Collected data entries
/-- **Case 0**: no dart of the exploration of `ω` arrives at `e`; then neither does any dart of the
exploration of the toggled configuration, and both functionals vanish. -/
theorem kSum_case0 (hagree : ∀ e, e ≠ cTgt p → (e ∈ (D.bcBondConfig ω') ↔ e ∈ (D.bcBondConfig ω))) (hdiff : ¬ (cTgt p ∈ (D.bcBondConfig ω') ↔ cTgt p ∈ (D.bcBondConfig ω))) {N : ℕ}
    (h₁ : ∀ i < N, cornerOrbit (D.bcBondConfig ω) c₀ i ≠ p) (h₂ : ∀ i < N, cornerOrbit (D.bcBondConfig ω) c₀ i ≠ cornerPartner p) (Φ g : ℤ → ℂ) :
    (∑ j ∈ (Finset.range N).filter (fun j => cornerOrbit (D.bcBondConfig ω) c₀ j = p ∨ cornerOrbit (D.bcBondConfig ω) c₀ j = cornerPartner p),
        (if cornerOrbit (D.bcBondConfig ω) c₀ j = p then (1 : ℂ) else -1) * (Φ (turnCount (D.bcBondConfig ω) c₀ j) * g (turnSign (D.bcBondConfig ω) (cornerOrbit (D.bcBondConfig ω) c₀ j)))) = 0 ∧ (∑ j ∈ (Finset.range N).filter (fun j => cornerOrbit (D.bcBondConfig ω') c₀ j = p ∨ cornerOrbit (D.bcBondConfig ω') c₀ j = cornerPartner p),
        (if cornerOrbit (D.bcBondConfig ω') c₀ j = p then (1 : ℂ) else -1) * (Φ (turnCount (D.bcBondConfig ω') c₀ j) * g (turnSign (D.bcBondConfig ω') (cornerOrbit (D.bcBondConfig ω') c₀ j)))) = 0 := by
  have hcase := cornerOrbit_toggle_case0 hagree hdiff h₁ h₂
  constructor
  · refine Finset.sum_eq_zero fun j hj => ?_
    rw [Finset.mem_filter, Finset.mem_range] at hj
    rcases hj.2 with h | h
    · exact absurd h (h₁ j hj.1)
    · exact absurd h (h₂ j hj.1)
  · refine Finset.sum_eq_zero fun j hj => ?_
    rw [Finset.mem_filter, Finset.mem_range] at hj
    rw [hcase j hj.1.le] at hj
    rcases hj.2 with h | h
    · exact absurd h (h₁ j hj.1)
    · exact absurd h (h₂ j hj.1)

/-- **Case 2, evaluated** (both corners arrive in `ω`, `p = cornerOrbit (D.bcBondConfig ω) c₀ i₁` before its partner `cornerOrbit (D.bcBondConfig ω) c₀ i₂`, `e`
closed in `ω`).  With `C = turnCount (D.bcBondConfig ω) c₀ i₁`: the functional of `ω` is `Φ C · g 1 - Φ (C - 2) · g 1`
and that of `ω ∪ e` (whose exploration has the stretch `i₁+1 … i₂` excised and exits at `N - (i₂ - i₁)`)
is `Φ C · g (-1)`, PROVIDED the excised stretch — a cycle of the toggled rule of minimal period
`i₂ - i₁` through `cornerOrbit (D.bcBondConfig ω) c₀ (i₁ + 1)` — has turning number `-4` (hypothesis `hU`). -/
theorem kSum_case2_eval (hD : D.IsZdAdmissible) (hc₀ : D.IsStartCorner c₀)
    (hagree : ∀ e, e ≠ cTgt p → (e ∈ (D.bcBondConfig ω') ↔ e ∈ (D.bcBondConfig ω))) (hdiff : ¬ (cTgt p ∈ (D.bcBondConfig ω') ↔ cTgt p ∈ (D.bcBondConfig ω))) (he : cTgt p ∉ (D.bcBondConfig ω))
    {N i₁ i₂ : ℕ} (hlt : ∀ k < N, D.IsInnerFace (cFace (cornerOrbit (D.bcBondConfig ω) c₀ k))) (hi₁ : cornerOrbit (D.bcBondConfig ω) c₀ i₁ = p) (hi₂ : cornerOrbit (D.bcBondConfig ω) c₀ i₂ = cornerPartner p)
    (h12 : i₁ < i₂) (hi₂N : i₂ < N)
    (hU : ∑ m ∈ Finset.range (i₂ - i₁), turnSign (D.bcBondConfig ω') (cornerOrbit (D.bcBondConfig ω') (cornerOrbit (D.bcBondConfig ω) c₀ (i₁ + 1)) m) = -4) (Φ g : ℤ → ℂ) :
    (∑ j ∈ (Finset.range N).filter (fun j => cornerOrbit (D.bcBondConfig ω) c₀ j = p ∨ cornerOrbit (D.bcBondConfig ω) c₀ j = cornerPartner p),
        (if cornerOrbit (D.bcBondConfig ω) c₀ j = p then (1 : ℂ) else -1) * (Φ (turnCount (D.bcBondConfig ω) c₀ j) * g (turnSign (D.bcBondConfig ω) (cornerOrbit (D.bcBondConfig ω) c₀ j)))) = Φ (turnCount (D.bcBondConfig ω) c₀ i₁) * g 1 - Φ (turnCount (D.bcBondConfig ω) c₀ i₁ - 2) * g 1 ∧
      (∑ j ∈ (Finset.range (N - (i₂ - i₁))).filter (fun j => cornerOrbit (D.bcBondConfig ω') c₀ j = p ∨ cornerOrbit (D.bcBondConfig ω') c₀ j = cornerPartner p),
        (if cornerOrbit (D.bcBondConfig ω') c₀ j = p then (1 : ℂ) else -1) * (Φ (turnCount (D.bcBondConfig ω') c₀ j) * g (turnSign (D.bcBondConfig ω') (cornerOrbit (D.bcBondConfig ω') c₀ j)))) = Φ (turnCount (D.bcBondConfig ω) c₀ i₁) * g (-1) := by
  classical
  have he' : cTgt p ∈ (D.bcBondConfig ω') := by
    by_contra h; exact hdiff ⟨fun h' => absurd h' h, fun h' => absurd h' he⟩
  have hinj : ∀ a b, a < N → b < N → cornerOrbit (D.bcBondConfig ω) c₀ a = cornerOrbit (D.bcBondConfig ω) c₀ b → a = b := by
    intro a b ha hb h
    by_contra hne
    rcases Nat.lt_or_gt_of_ne hne with hab | hab
    · exact cornerOrbit_ne hD hc₀ hab (fun k hk => hlt k (by omega)) h
    · exact cornerOrbit_ne hD hc₀ hab (fun k hk => hlt k (by omega)) h.symm
  obtain ⟨hpre, htail⟩ := cornerOrbit_toggle_case2 hD hc₀ hagree hdiff hlt hi₁ hi₂ h12 hi₂N
  -- targets of darts strictly between or outside `{i₁, i₂}` are not `e`
  have htgt : ∀ j < N, j ≠ i₁ → j ≠ i₂ → cTgt (cornerOrbit (D.bcBondConfig ω) c₀ j) ≠ cTgt p := by
    intro j hj h1 h2 h
    rcases cTgt_eq_cTgt_iff.1 h with h | h
    · exact h1 (hinj j i₁ hj (by omega) (h.trans hi₁.symm))
    · exact h2 (hinj j i₂ hj hi₂N (h.trans hi₂.symm))
  -- the arrivals of `ω`: exactly `i₁` and `i₂`
  have hfilt : (Finset.range N).filter (fun j => cornerOrbit (D.bcBondConfig ω) c₀ j = p ∨ cornerOrbit (D.bcBondConfig ω) c₀ j = cornerPartner p) = {i₁, i₂} := by
    ext j
    simp only [Finset.mem_filter, Finset.mem_range, Finset.mem_insert, Finset.mem_singleton]
    constructor
    · rintro ⟨hj, h | h⟩
      · exact Or.inl (hinj j i₁ hj (by omega) (h.trans hi₁.symm))
      · exact Or.inr (hinj j i₂ hj hi₂N (h.trans hi₂.symm))
    · rintro (rfl | rfl)
      · exact ⟨by omega, Or.inl hi₁⟩
      · exact ⟨hi₂N, Or.inr hi₂⟩
  -- the arrivals of `ω ∪ e`: exactly `i₁`
  have hfilt' : (Finset.range (N - (i₂ - i₁))).filter (fun j => cornerOrbit (D.bcBondConfig ω') c₀ j = p ∨ cornerOrbit (D.bcBondConfig ω') c₀ j = cornerPartner p) = {i₁} := by
    ext j
    simp only [Finset.mem_filter, Finset.mem_range, Finset.mem_singleton]
    constructor
    · rintro ⟨hj, h⟩
      by_cases hji : j ≤ i₁
      · rw [hpre j hji] at h
        rcases h with h | h
        · exact hinj j i₁ (by omega) (by omega) (h.trans hi₁.symm)
        · have := hinj j i₂ (by omega) hi₂N (h.trans hi₂.symm); omega
      · exfalso
        have ht := htail (j - i₁ - 1) (by omega)
        rw [show i₁ + 1 + (j - i₁ - 1) = j by omega] at ht
        rw [ht] at h
        have hidx : i₂ + 1 + (j - i₁ - 1) < N := by omega
        rcases h with h | h
        · have := hinj _ i₁ hidx (by omega) (h.trans hi₁.symm); omega
        · have := hinj _ i₂ hidx hi₂N (h.trans hi₂.symm); omega
    · rintro rfl
      exact ⟨by omega, Or.inl (by rw [hpre j le_rfl, hi₁])⟩
  -- turn counts: same prefix
  have hC : turnCount (D.bcBondConfig ω') c₀ i₁ = turnCount (D.bcBondConfig ω) c₀ i₁ :=
    turnCount_congr_prefix hpre fun j hj => hagree _ (htgt j (by omega) (by omega) (by omega))
  -- the excised loop is a cycle of the toggled rule from `cornerOrbit (D.bcBondConfig ω) c₀ (i₁+1)`
  have hcyc : ∀ m, m + 1 ≤ i₂ - i₁ → cornerOrbit (D.bcBondConfig ω') (cornerOrbit (D.bcBondConfig ω) c₀ (i₁ + 1)) m = cornerOrbit (D.bcBondConfig ω) c₀ (i₁ + 1 + m) := by
    intro m hm
    induction m with
    | zero => rfl
    | succ m ih =>
      change nextCorner (D.bcBondConfig ω') (cornerOrbit (D.bcBondConfig ω') (cornerOrbit (D.bcBondConfig ω) c₀ (i₁ + 1)) m) = _
      rw [ih (by omega), show i₁ + 1 + (m + 1) = (i₁ + 1 + m) + 1 by omega, cornerOrbit_succ]
      refine nextCorner_toggle_of_ne hagree hdiff (fun h => ?_) (fun h => ?_)
      · have := hinj _ i₁ (by omega) (by omega) (h.trans hi₁.symm); omega
      · have := hinj _ i₂ (by omega) hi₂N (h.trans hi₂.symm); omega
  set M := i₂ - i₁ with hM
  have hsum : ∑ m ∈ Finset.range M, turnSign (D.bcBondConfig ω') (cornerOrbit (D.bcBondConfig ω') (cornerOrbit (D.bcBondConfig ω) c₀ (i₁ + 1)) m) =
      (∑ m ∈ Finset.range (M - 1), turnSign (D.bcBondConfig ω) (cornerOrbit (D.bcBondConfig ω) c₀ (i₁ + 1 + m))) + (-1) := by
    rw [show M = (M - 1) + 1 by omega, Finset.sum_range_succ, Nat.add_sub_cancel]
    congr 1
    · refine Finset.sum_congr rfl fun m hm => ?_
      rw [Finset.mem_range] at hm
      rw [hcyc m (by omega)]
      exact turnSign_congr (hagree _ (htgt _ (by omega) (by omega) (by omega)))
    · rw [hcyc (M - 1) (by omega), show i₁ + 1 + (M - 1) = i₂ by omega, hi₂]
      exact turnSign_of_mem (by rwa [cTgt_partner])
  rw [hsum] at hU
  -- the turn count at the second arrival
  have hC₂ : turnCount (D.bcBondConfig ω) c₀ i₂ = turnCount (D.bcBondConfig ω) c₀ i₁ - 2 := by
    have h' : turnCount (D.bcBondConfig ω) c₀ i₂ = turnCount (D.bcBondConfig ω) c₀ i₁ + 1 + ∑ m ∈ Finset.range (M - 1), turnSign (D.bcBondConfig ω) (cornerOrbit (D.bcBondConfig ω) c₀ (i₁ + 1 + m)) := by
      rw [show i₂ = i₁ + M by omega, turnCount_add, show M = (M - 1) + 1 by omega, Finset.sum_range_succ', add_zero, hi₁,
        turnSign_of_not_mem he, Nat.add_sub_cancel]
      have : ∀ m, i₁ + (m + 1) = i₁ + 1 + m := fun m => by omega
      rw [Finset.sum_congr rfl (fun m _ => by rw [this m])]
      ring
    rw [h']; omega
  -- assemble
  have hp2 : cornerPartner p ≠ p := partner_ne p
  refine ⟨?_, ?_⟩
  · rw [hfilt, Finset.sum_pair (by omega : i₁ ≠ i₂), hi₁, hi₂, if_pos rfl, if_neg hp2,
      turnSign_of_not_mem he, turnSign_of_not_mem (show cTgt (cornerPartner p) ∉ (D.bcBondConfig ω) by rwa [cTgt_partner]), hC₂]
    ring
  · rw [hfilt', Finset.sum_singleton, hpre i₁ le_rfl, hi₁, if_pos rfl, turnSign_of_mem he', hC]
    ring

▶ _Exercise prompt_
Of the entries listed above, reproduce only the lines starting at the line containing "rw [ht] at h" and ending at the line containing "-- the excised". Include both, exactly as they stand.

▶ _Result of this exercise_
        rw [ht] at h
        have hidx : i₂ + 1 + (j - i₁ - 1) < N := by omega
        rcases h with h | h
        · have := hinj _ i₁ hidx (by omega) (h.trans hi₁.symm); omega
        · have := hinj _ i₂ hidx hi₂N (h.trans hi₂.symm); omega
    · rintro rfl
      exact ⟨by omega, Or.inl (by rw [hpre j le_rfl, hi₁])⟩
  -- turn counts: same prefix
  have hC : turnCount (D.bcBondConfig ω') c₀ i₁ = turnCount (D.bcBondConfig ω) c₀ i₁ :=
    turnCount_congr_prefix hpre fun j hj => hagree _ (htgt j (by omega) (by omega) (by omega))
  -- the excised loop is a cycle of the toggled rule from `cornerOrbit (D.bcBondConfig ω) c₀ (i₁+1)`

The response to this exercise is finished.